Learn Partial Orders
What you will be able to do
- Given a relation on a finite set, determine whether it is a partial order by checking reflexivity, antisymmetry, and transitivity.
- Draw a Hasse diagram for a finite partial order.
- Given a finite lattice, compute the meet and join of two elements.
- Identify whether a poset is a lattice, a bounded lattice, or a complete lattice.
Prerequisites
None. This skill is a starting point. It requires comfort with sets and relations (what a set is, what a binary relation is) but no formal training.
Lessons
[Gap: no lesson on partial orders exists yet that follows the lesson design principles (backward design, concrete-before-abstract, exercises). The existing heyting-algebras lesson in mathematics/objects/posets/curricula/ covers Heyting algebras but assumes partial orders are already known. A dedicated partial orders lesson needs to be written.]

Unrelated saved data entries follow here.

/-- Adding a deterministic null sequence preserves convergence in probability to `0` (real
statistics). [folklore] -/
theorem tendstoInMeasure_add_of_tendsto_zero {P : Measure (ℕ → Ω)} {D : ℕ → (ℕ → Ω) → ℝ}
    (hD : TendstoInMeasure P D atTop (fun _ => 0)) {d : ℕ → ℝ} (hd : Tendsto d atTop (𝓝 0)) :
    TendstoInMeasure P (fun N ξ => D N ξ + d N) atTop (fun _ => 0) := by
  rw [tendstoInMeasure_iff_norm] at hD ⊢
  intro s hs
  have hd' : ∀ᶠ N in atTop, |d N| < s / 2 := by
    have := hd.abs
    rw [abs_zero] at this
    exact this.eventually (gt_mem_nhds (half_pos hs))
  refine tendsto_of_tendsto_of_tendsto_of_le_of_le' tendsto_const_nhds (hD (s / 2) (half_pos hs))
    (Eventually.of_forall fun N => zero_le) ?_
  filter_upwards [hd'] with N hN
  refine measure_mono fun ξ hξ => ?_
  simp only [Set.mem_setOf_eq, sub_zero, Real.norm_eq_abs] at hξ ⊢
  by_contra hlt
  have := abs_add_le (D N ξ) (d N)
  linarith [not_le.1 hlt]

end Increment

end Summit.Ventures.LatticeQCDFlow.Scoring.GlivenkoCantelli

end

When that lesson exists, it should cover: the definition via three axioms checked against concrete examples (divisibility, subset inclusion, ancestry), Hasse diagrams as a tool for visualization, and meets/joins as greatest lower bound and least upper bound.
Scope
This skill covers partial orders, lattices, and basic lattice operations. It does not cover:
- Heyting algebras or Boolean algebras (covered by learn-heyting-algebras, which depends on this skill)
- Closure operators (covered by a separate skill, also depending on this one)
- Order-preserving maps, Galois connections, or domain theory
- Total orders, well-orders, or ordinals
Verification
Given the divisibility relation on {1, 2, 3, 4, 6, 12}: draw its Hasse diagram, compute the meet and join of 4 and 6, and determine whether this poset is a lattice.